What is aliasing in the context of pyramids?
They appear when we don’t do any gaussian filtering before the downsampling in gaussian pyramids. This might cause that some small objects appear bigger in the low-resolution images (downsampled images). Also, it might introduce some patterns that badly represent the image.
What is edge detection and why do we need it? What are edges?
It is finding edges of objects in the image. Edges are basically lines that represent the object. We need it because humans can recognize objects only with their drawings/edges, so we can assume we can also find objects easier using their edges in image processing.
Edges are fast changes of intensity of pixels in the image (big color contrast).
What are the goals of edge detection?
- Good detection: the result corresponds to the edge of the object, not some noise
- Good localization: Edge is near the true edge of the object
- Single response: One line per edge
How to detect an edge in 1D? A line of the image?
The idea is that the edges correspond to fast changes (derivative is large)
- Apply gaussian smoothing
- Calculate the derivative of this curve
- Find local optimas of the curve but above some preset threshold (don’t care about low changes)
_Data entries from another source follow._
import Literature.Geometry.Kaehler.ComplexTorusHodgeLieAlgebraAbelianSurfaces
import Literature.Geometry.Kaehler.ComplexTorusHodgeLieAlgebraUnitaryMaximal
import HarnessLib

/-!
# The Hodge Lie algebras of abelian surfaces, II: the six types
# `(dim 𝔨, dim 𝔭) ∈ {(1,0), (1,2), (2,0), (2,2), (2,4), (4,6)}`, `dim 𝔥𝔤_ℝ ∈ {1, 2, 3, 4, 6, 10}`

[cite: MoonenZarhin1999LowDim, §2 (2.2) and Prop. (2.4)] [cite: FiteEtAl2012, §3.2 Lemma 3.7]
[cite: Lange2023AbelianVarietiesComplex, §7.3.1 Prop. 7.3.2 (pp. 337–338)]

Layer `Literature/Geometry/Kaehler`, namespace `Literature.Geometry.Kaehler.ComplexTorus`; lane `lit-hodgefound`
(Track 2 foundations library), Layer A, prover seat p17 (generation 20), FILE 2 of the self-proposed row g20-#1 of
`run/shared/lean/pub/lit-hodgefound/SKELETON.md`.  Sequel, BY NAME, of `ComplexTorusHodgeLieAlgebraAbelianSurfaces`
(g20-#1 FILE 1: for a polarised complex torus of dimension `2`, `(dim 𝔨, dim 𝔭) ∈ {(1,0), (1,2), (2,0), (2,2), (2,4)} ∪ {4} × {2,4,6}`,
`IsRiemannForm.finrank_prod_mem_of_finrank_eq_two`; `dim 𝔨 = 4 ⟹ 𝔭 ≠ 0`, `IsRiemannForm.hodgeCartanP_ne_bot_of_finrank_hodgeIsotropyLie_eq_four`;
`dim 𝔭 = 6 ⟺ Hg(X) = Sp(V, E)`) and of `ComplexTorusHodgeLieAlgebraUnitaryMaximal` (p17 g19-#1: `𝔲(V, E, J)` is a
maximal subalgebra of `𝔰𝔭(V, E)`, whence **`dim 𝔨 = g² ⟹ dim 𝔭 ∈ {0, g(g+1)}`**,
`IsRiemannForm.finrank_hodgeCartanP_eq_zero_or_eq_of_finrank_hodgeIsotropyLie_eq_sq`).  THEOREMS ONLY: no definition, no
named fact, no instance attribute, net debt 0.  (Split off FILE 1 only because the build of `…UnitaryMaximal` was not yet
available to importers when FILE 1 was filed.)

## The mathematics and its sources, quoted

Moonen–Zarhin: "**g = 2.** There are four cases. Type I(1): `X` is an abelian surface with `End⁰(X) = ℚ`. Then
`Hg(X) = Sp(V, φ) ≅ Sp_{4,ℚ}`. Type I(2): `End⁰(X) = F` is a real quadratic field. […] `Hg(X) = Res_{F/ℚ} Sp_F(V, ψ)`.
Type II(1): `D = End⁰(X)` is a quaternion algebra over `ℚ`, split at `∞`. […] `Hg(X)` is the algebraic group `U_{D^opp}`.
Type IV(2,1): `End⁰(X) = F` is a quartic CM-field not containing an imaginary quadratic subfield. We have `Hg(X) = U_F`."
[MoonenZarhin1999LowDim, §2 (2.2)]; with the products of elliptic curves [ibid., §3; §1 "`Hg(Xⁿ) = Hg(X)` acting
diagonally"] the real Hodge Lie algebras of abelian surfaces are `𝔲(1), 𝔲(1)², 𝔰𝔩₂(ℝ), 𝔲(1) ⊕ 𝔰𝔩₂(ℝ), 𝔰𝔩₂(ℝ)², 𝔰𝔭₄(ℝ)`
— Fité–Kedlaya–Rotger–Sutherland's "**Lemma 3.7.** If `G` satisfies the Sato-Tate axioms for `w = 1`, `g = h^{1,0} = h^{0,1} = 2`,
then `G⁰` is conjugate to one of `U(1)`, `SU(2)`, `U(1) × U(1)`, `U(1) × SU(2)`, `SU(2) × SU(2)`, `USp(4)`" [FiteEtAl2012,
§3.2 Lemma 3.7: "this classification is well-known in the context of Mumford-Tate groups"], of dimensions `1, 3, 2, 4, 6, 10`
with `(dim 𝔨, dim 𝔭) = (1,0), (1,2), (2,0), (2,2), (2,4), (4,6)`.

FILE 1 left the entries `(4,2)`, `(4,4)` in its table.  They are removed here: if `dim 𝔨 = 4 = g²` then `𝔨` is all of
`𝔲(V, E, J) ≅ 𝔲(2)`, and since the isotropy representation of `𝔲(g)` on `T_J 𝔥_g = Sym_g(ℂ)` is irreducible
(g19-#1, after Lange's proof of Prop. 7.3.2 and Besse's Table 3), `𝔭` is `0` or all of `T_J 𝔥_g`, i.e. `dim 𝔭 ∈ {0, 6}`;
`𝔭 = 0` is excluded by FILE 1 (`𝔥𝔤_ℝ = 𝔨` would be commutative of dimension `4 > g`).  Hence **`dim 𝔨 = 4 ⟺ dim 𝔭 = 6 ⟺
Hg(X) = Sp(V, E) ⟺ dim 𝔥𝔤_ℝ = 10`**, the table shrinks to the six pairs, `dim 𝔥𝔤_ℝ ∈ {1, 2, 3, 4, 6, 10}`, and
`dim 𝔥𝔤_ℝ = 6 ⟺ (dim 𝔨, dim 𝔭) = (2, 4)`, `dim 𝔨 = 2 ⟺ dim 𝔥𝔤_ℝ ∈ {2, 4, 6}`.

## What is proved

`IsRiemannForm.finrank_hodgeCartanP_eq_six_of_finrank_hodgeIsotropyLie_eq_four`, `IsRiemannForm.finrank_hodgeIsotropyLie_eq_four_iff_of_finrank_eq_two`
(`⟺ Hg(X) = Sp(V, E)`), **`IsRiemannForm.finrank_prod_mem_six_of_finrank_eq_two`** (THE SIX PAIRS),
**`IsRiemannForm.finrank_hodgeGroupLie_mem_six_of_finrank_eq_two`** (`dim 𝔥𝔤_ℝ ∈ {1, 2, 3, 4, 6, 10}`),
`IsRiemannForm.finrank_hodgeGroupLie_ne_eight_of_finrank_eq_two`, `IsRiemannForm.finrank_hodgeGroupLie_eq_six_iff_of_finrank_eq_two`
(`⟺ (2, 4)`), `IsRiemannForm.finrank_hodgeIsotropyLie_eq_two_iff_of_finrank_eq_two` (`⟺ dim 𝔥𝔤_ℝ ∈ {2, 4, 6}`), and the
`IsAbelianVariety.…` forms.  NOT here: existence of surfaces of each type; `ℚ`-forms; anything arithmetic.

## References

* [MoonenZarhin1999LowDim] B. Moonen, Yu. G. Zarhin, *Hodge classes on abelian varieties of low dimension*, Math. Ann.
  315 (1999) 711–733, §1, §2 (2.2), Prop. (2.4), §3 (held copy `paper:arxiv-math_9901113`, chunks p0002, p0005, p0006).
* [FiteEtAl2012] F. Fité, K. S. Kedlaya, V. Rotger, A. V. Sutherland, *Sato–Tate distributions and Galois endomorphism
  modules in genus 2*, Compositio Math. 148 (2012) 1390–1442, §3.2 Lemma 3.7, §4.2 (held copy `paper:arxiv-1110.6638`, p0011, p0014).
* K. S. Kedlaya, *Sato–Tate groups of genus 2 curves*, arXiv:1408.6968 (2014), Thm. 3.1 (held copy `paper:arxiv-1408.6968`, p0011).
* [Lange2023AbelianVarietiesComplex] H. Lange, *Abelian Varieties over the Complex Numbers* (2023), §7.3.1 Prop. 7.3.2.
* [Besse1987] A. L. Besse, *Einstein Manifolds* (1987), 7.45 and §7.H Table 3 (7.104).
-/

noncomputable section

open scoped Matrix Real

open Set Function Module Matrix NormedSpace Complex

namespace Literature.Geometry.Kaehler

namespace ComplexTorus

section SixTypes

variable {ι : Type*} [Fintype ι] [DecidableEq ι] {E : Type*} [NormedAddCommGroup E] [NormedSpace ℂ E]
  {Φ : (ι → ℝ) ≃L[ℝ] E} {η : E [⋀^Fin 2]→L[ℝ] ℝ}

/-- **`g = 2`, `dim 𝔨 = 4 ⟹ dim 𝔭 = 6`**: `𝔨 = 𝔲(V, E, J)` forces `𝔭 ∈ {0, T_J 𝔥₂}` (g19-#1), and `𝔭 ≠ 0` (FILE 1).
[cite: Lange2023AbelianVarietiesComplex, §7.3.1 Prop. 7.3.2 (pp. 337–338)] [cite: Besse1987, 7.45 and §7.H Table 3 (7.104)]
[cite: MoonenZarhin1999LowDim, §2 (2.2) (Type I(1)) and Prop. (2.4)] -/
theorem IsRiemannForm.finrank_hodgeCartanP_eq_six_of_finrank_hodgeIsotropyLie_eq_four [FiniteDimensional ℂ E]
    (hη : IsRiemannForm Φ η) (hg : finrank ℂ E = 2) (h4 : finrank ℝ (hodgeIsotropyLie Φ) = 4) :
    finrank ℝ (hodgeCartanP Φ) = 6 := by
  rcases hη.finrank_hodgeCartanP_eq_zero_or_eq_of_finrank_hodgeIsotropyLie_eq_sq (by rw [hg, h4]; norm_num)
    with h0 | h
  · exact absurd (Submodule.finrank_eq_zero.1 h0) (hη.hodgeCartanP_ne_bot_of_finrank_hodgeIsotropyLie_eq_four hg h4)
  · rw [h, hg]

/-- **`g = 2`: `dim 𝔨 = 4 ⟺ Hg(X) = Sp(V, E)`** (`⟺ dim 𝔭 = 6 ⟺ dim 𝔥𝔤_ℝ = 10`).
[cite: Lange2023AbelianVarietiesComplex, §7.3.1 Prop. 7.3.2 (pp. 337–338)] [cite: MoonenZarhin1999LowDim, §2 (2.2) (Type I(1))] -/
theorem IsRiemannForm.finrank_hodgeIsotropyLie_eq_four_iff_of_finrank_eq_two [FiniteDimensional ℂ E]
    (hη : IsRiemannForm Φ η) (hg : finrank ℂ E = 2) :
    finrank ℝ (hodgeIsotropyLie Φ) = 4 ↔ hodgeGroup Φ = spGroup Φ η := by
  rw [← hη.finrank_hodgeCartanP_eq_six_iff_of_finrank_eq_two hg]
  exact ⟨hη.finrank_hodgeCartanP_eq_six_of_finrank_hodgeIsotropyLie_eq_four hg,
    hη.finrank_hodgeIsotropyLie_eq_four_of_finrank_hodgeCartanP_eq_six hg⟩

/-- **THE SIX TYPES: `(dim_ℝ 𝔨, dim_ℝ 𝔭) ∈ {(1,0), (1,2), (2,0), (2,2), (2,4), (4,6)}` for every polarised complex torus
of dimension `2`** — the real-dimension shadow of `Hg ∈ {U_F, U_F × U_{F'}, U_D ∼ SL₂, U_F × SL₂, Res_{F/ℚ} SL₂ ∼ SL₂², Sp₄}`
(`𝔥𝔤_ℝ ∈ {𝔲(1), 𝔲(1)², 𝔰𝔩₂(ℝ), 𝔲(1) ⊕ 𝔰𝔩₂(ℝ), 𝔰𝔩₂(ℝ)², 𝔰𝔭₄(ℝ)}`; connected Sato–Tate groups
`U(1), U(1)², SU(2), U(1) × SU(2), SU(2)², USp(4)`), proved without any classification.
[cite: MoonenZarhin1999LowDim, §2 (2.2) and Prop. (2.4); §3] [cite: FiteEtAl2012, §3.2 Lemma 3.7] -/
theorem IsRiemannForm.finrank_prod_mem_six_of_finrank_eq_two [FiniteDimensional ℂ E] (hη : IsRiemannForm Φ η)
    (hg : finrank ℂ E = 2) :
    (finrank ℝ (hodgeIsotropyLie Φ), finrank ℝ (hodgeCartanP Φ)) ∈
      ({(1, 0), (1, 2), (2, 0), (2, 2), (2, 4), (4, 6)} : Finset (ℕ × ℕ)) := by
  have h := hη.finrank_prod_mem_of_finrank_eq_two hg
  simp only [Finset.mem_insert, Finset.mem_singleton, Prod.mk.injEq] at h ⊢
  by_cases h4 : finrank ℝ (hodgeIsotropyLie Φ) = 4
  · have h6 := hη.finrank_hodgeCartanP_eq_six_of_finrank_hodgeIsotropyLie_eq_four hg h4
    omega
  · omega

/-- **`dim_ℝ 𝔥𝔤_ℝ ∈ {1, 2, 3, 4, 6, 10}` FOR EVERY ABELIAN SURFACE** (polarised complex torus of dimension `2`): the
dimensions of `𝔲(1), 𝔲(1)², 𝔰𝔩₂(ℝ), 𝔲(1) ⊕ 𝔰𝔩₂(ℝ), 𝔰𝔩₂(ℝ)², 𝔰𝔭₄(ℝ)`, equivalently of
`U(1), U(1)², SU(2), U(1) × SU(2), SU(2)², USp(4)`. [cite: MoonenZarhin1999LowDim, §2 (2.2) and Prop. (2.4)] [cite: FiteEtAl2012, §3.2 Lemma 3.7] -/
theorem IsRiemannForm.finrank_hodgeGroupLie_mem_six_of_finrank_eq_two [FiniteDimensional ℂ E]
    (hη : IsRiemannForm Φ η) (hg : finrank ℂ E = 2) :
    finrank ℝ (hodgeGroupLie Φ) ∈ ({1, 2, 3, 4, 6, 10} : Finset ℕ) := by
  have h := hη.finrank_prod_mem_six_of_finrank_eq_two hg
  have hsum := finrank_hodgeGroupLie_eq_finrank_hodgeIsotropyLie_add_finrank_hodgeCartanP Φ
  simp only [Finset.mem_insert, Finset.mem_singleton, Prod.mk.injEq] at h ⊢
  omega

/-- `dim 𝔥𝔤_ℝ ∉ {5, 7, 8, 9}` for an abelian surface. [cite: MoonenZarhin1999LowDim, §2 (2.2)] [cite: FiteEtAl2012, §3.2 Lemma 3.7] -/
theorem IsRiemannForm.finrank_hodgeGroupLie_ne_eight_of_finrank_eq_two [FiniteDimensional ℂ E]
    (hη : IsRiemannForm Φ η) (hg : finrank ℂ E = 2) :
    finrank ℝ (hodgeGroupLie Φ) ≠ 5 ∧ finrank ℝ (hodgeGroupLie Φ) ≠ 7 ∧ finrank ℝ (hodgeGroupLie Φ) ≠ 8 ∧
      finrank ℝ (hodgeGroupLie Φ) ≠ 9 := by
  have h := hη.finrank_hodgeGroupLie_mem_six_of_finrank_eq_two hg
  simp only [Finset.mem_insert, Finset.mem_singleton] at h
  omega

/-- **`dim 𝔥𝔤_ℝ = 6 ⟺ (dim 𝔨, dim 𝔭) = (2, 4)`** for an abelian surface (the `𝔰𝔩₂(ℝ)²` cases: real multiplication
`Res_{F/ℚ} SL₂`, or `E × E'` non-isogenous without CM). [cite: MoonenZarhin1999LowDim, §2 (2.2) (Type I(2)) and §3]
[cite: FiteEtAl2012, §3.2 Lemma 3.7 (`SU(2) × SU(2)`)] -/
theorem IsRiemannForm.finrank_hodgeGroupLie_eq_six_iff_of_finrank_eq_two [FiniteDimensional ℂ E]
    (hη : IsRiemannForm Φ η) (hg : finrank ℂ E = 2) :
    finrank ℝ (hodgeGroupLie Φ) = 6 ↔ finrank ℝ (hodgeIsotropyLie Φ) = 2 ∧ finrank ℝ (hodgeCartanP Φ) = 4 := by
  have h := hη.finrank_prod_mem_six_of_finrank_eq_two hg
  have hsum := finrank_hodgeGroupLie_eq_finrank_hodgeIsotropyLie_add_finrank_hodgeCartanP Φ
  simp only [Finset.mem_insert, Finset.mem_singleton, Prod.mk.injEq] at h
  omega

/-- **`dim 𝔨 = 2 ⟺ dim 𝔥𝔤_ℝ ∈ {2, 4, 6}`** for an abelian surface (isotropy a `2`-torus: `𝔲(1)²`, `𝔲(1) ⊕ 𝔰𝔩₂(ℝ)`,
`𝔰𝔩₂(ℝ)²`). [cite: MoonenZarhin1999LowDim, §2 (2.2) and §3] [cite: FiteEtAl2012, §3.2 Lemma 3.7] -/
theorem IsRiemannForm.finrank_hodgeIsotropyLie_eq_two_iff_of_finrank_eq_two [FiniteDimensional ℂ E]
    (hη : IsRiemannForm Φ η) (hg : finrank ℂ E = 2) :
    finrank ℝ (hodgeIsotropyLie Φ) = 2 ↔
      finrank ℝ (hodgeGroupLie Φ) = 2 ∨ finrank ℝ (hodgeGroupLie Φ) = 4 ∨ finrank ℝ (hodgeGroupLie Φ) = 6 := by
  have h := hη.finrank_prod_mem_six_of_finrank_eq_two hg
  have hsum := finrank_hodgeGroupLie_eq_finrank_hodgeIsotropyLie_add_finrank_hodgeCartanP Φ
  simp only [Finset.mem_insert, Finset.mem_singleton, Prod.mk.injEq] at h
  omega

/-- `∃`-polarisation form: **every abelian surface has `(dim 𝔨, dim 𝔭) ∈ {(1,0), (1,2), (2,0), (2,2), (2,4), (4,6)}`**.
[cite: MoonenZarhin1999LowDim, §2 (2.2) and Prop. (2.4)] [cite: FiteEtAl2012, §3.2 Lemma 3.7] -/
theorem IsAbelianVariety.finrank_prod_mem_six_of_finrank_eq_two [FiniteDimensional ℂ E] (hX : IsAbelianVariety Φ)
    (hg : finrank ℂ E = 2) :
    (finrank ℝ (hodgeIsotropyLie Φ), finrank ℝ (hodgeCartanP Φ)) ∈
      ({(1, 0), (1, 2), (2, 0), (2, 2), (2, 4), (4, 6)} : Finset (ℕ × ℕ)) := by
  obtain ⟨η, hη⟩ := hX
  exact hη.finrank_prod_mem_six_of_finrank_eq_two hg

/-- `∃`-polarisation form: **every abelian surface has `dim_ℝ 𝔥𝔤_ℝ ∈ {1, 2, 3, 4, 6, 10}`**.
[cite: MoonenZarhin1999LowDim, §2 (2.2) and Prop. (2.4)] [cite: FiteEtAl2012, §3.2 Lemma 3.7] -/
theorem IsAbelianVariety.finrank_hodgeGroupLie_mem_six_of_finrank_eq_two [FiniteDimensional ℂ E]
    (hX : IsAbelianVariety Φ) (hg : finrank ℂ E = 2) :
    finrank ℝ (hodgeGroupLie Φ) ∈ ({1, 2, 3, 4, 6, 10} : Finset ℕ) := by
  obtain ⟨η, hη⟩ := hX
  exact hη.finrank_hodgeGroupLie_mem_six_of_finrank_eq_two hg

/-- `∃`-polarisation form: **an abelian surface is Hodge-general for some (every) polarisation iff `dim 𝔨 = 4`**.
[cite: Lange2023AbelianVarietiesComplex, §7.3.1 Prop. 7.3.2 (pp. 337–338)] [cite: MoonenZarhin1999LowDim, §2 (2.2) (Type I(1))] -/
theorem IsAbelianVariety.exists_hodgeGroup_eq_spGroup_iff_finrank_hodgeIsotropyLie_eq_four [FiniteDimensional ℂ E]
    (hX : IsAbelianVariety Φ) (hg : finrank ℂ E = 2) :
    (∃ η : E [⋀^Fin 2]→L[ℝ] ℝ, IsRiemannForm Φ η ∧ hodgeGroup Φ = spGroup Φ η) ↔
      finrank ℝ (hodgeIsotropyLie Φ) = 4 := by
  obtain ⟨η, hη⟩ := hX
  refine ⟨fun ⟨η', hη', h⟩ ↦ (hη'.finrank_hodgeIsotropyLie_eq_four_iff_of_finrank_eq_two hg).2 h,
    fun h ↦ ⟨η, hη, (hη.finrank_hodgeIsotropyLie_eq_four_iff_of_finrank_eq_two hg).1 h⟩⟩

end SixTypes

end ComplexTorus

end Literature.Geometry.Kaehler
How to compute derivative of the 1D image-lines for edge detection?
- We can compute the 1st derivative and find local optimums. This can be implemented as linear filter 1 -1 but the derivative will be computed in between the cells (even number of kernel-cells)
- It can also be implemented using 1/2 * 1 0 -1 filter and it is better because we don’t have to shift the image, derivative is calculated at the center of the pixels
- We can calculate the 2nd derivative and find zero crossings (not just where the derivative is 0, but it crosses the y=0 line)
How can we simplify edge detection when having a gaussian smoothing and an edge-detection filtering?
By applying the edge-detection filter to the gaussian filter first, and then applying this to the image. It reduces the computation. This world because of the associative attribute of convolution.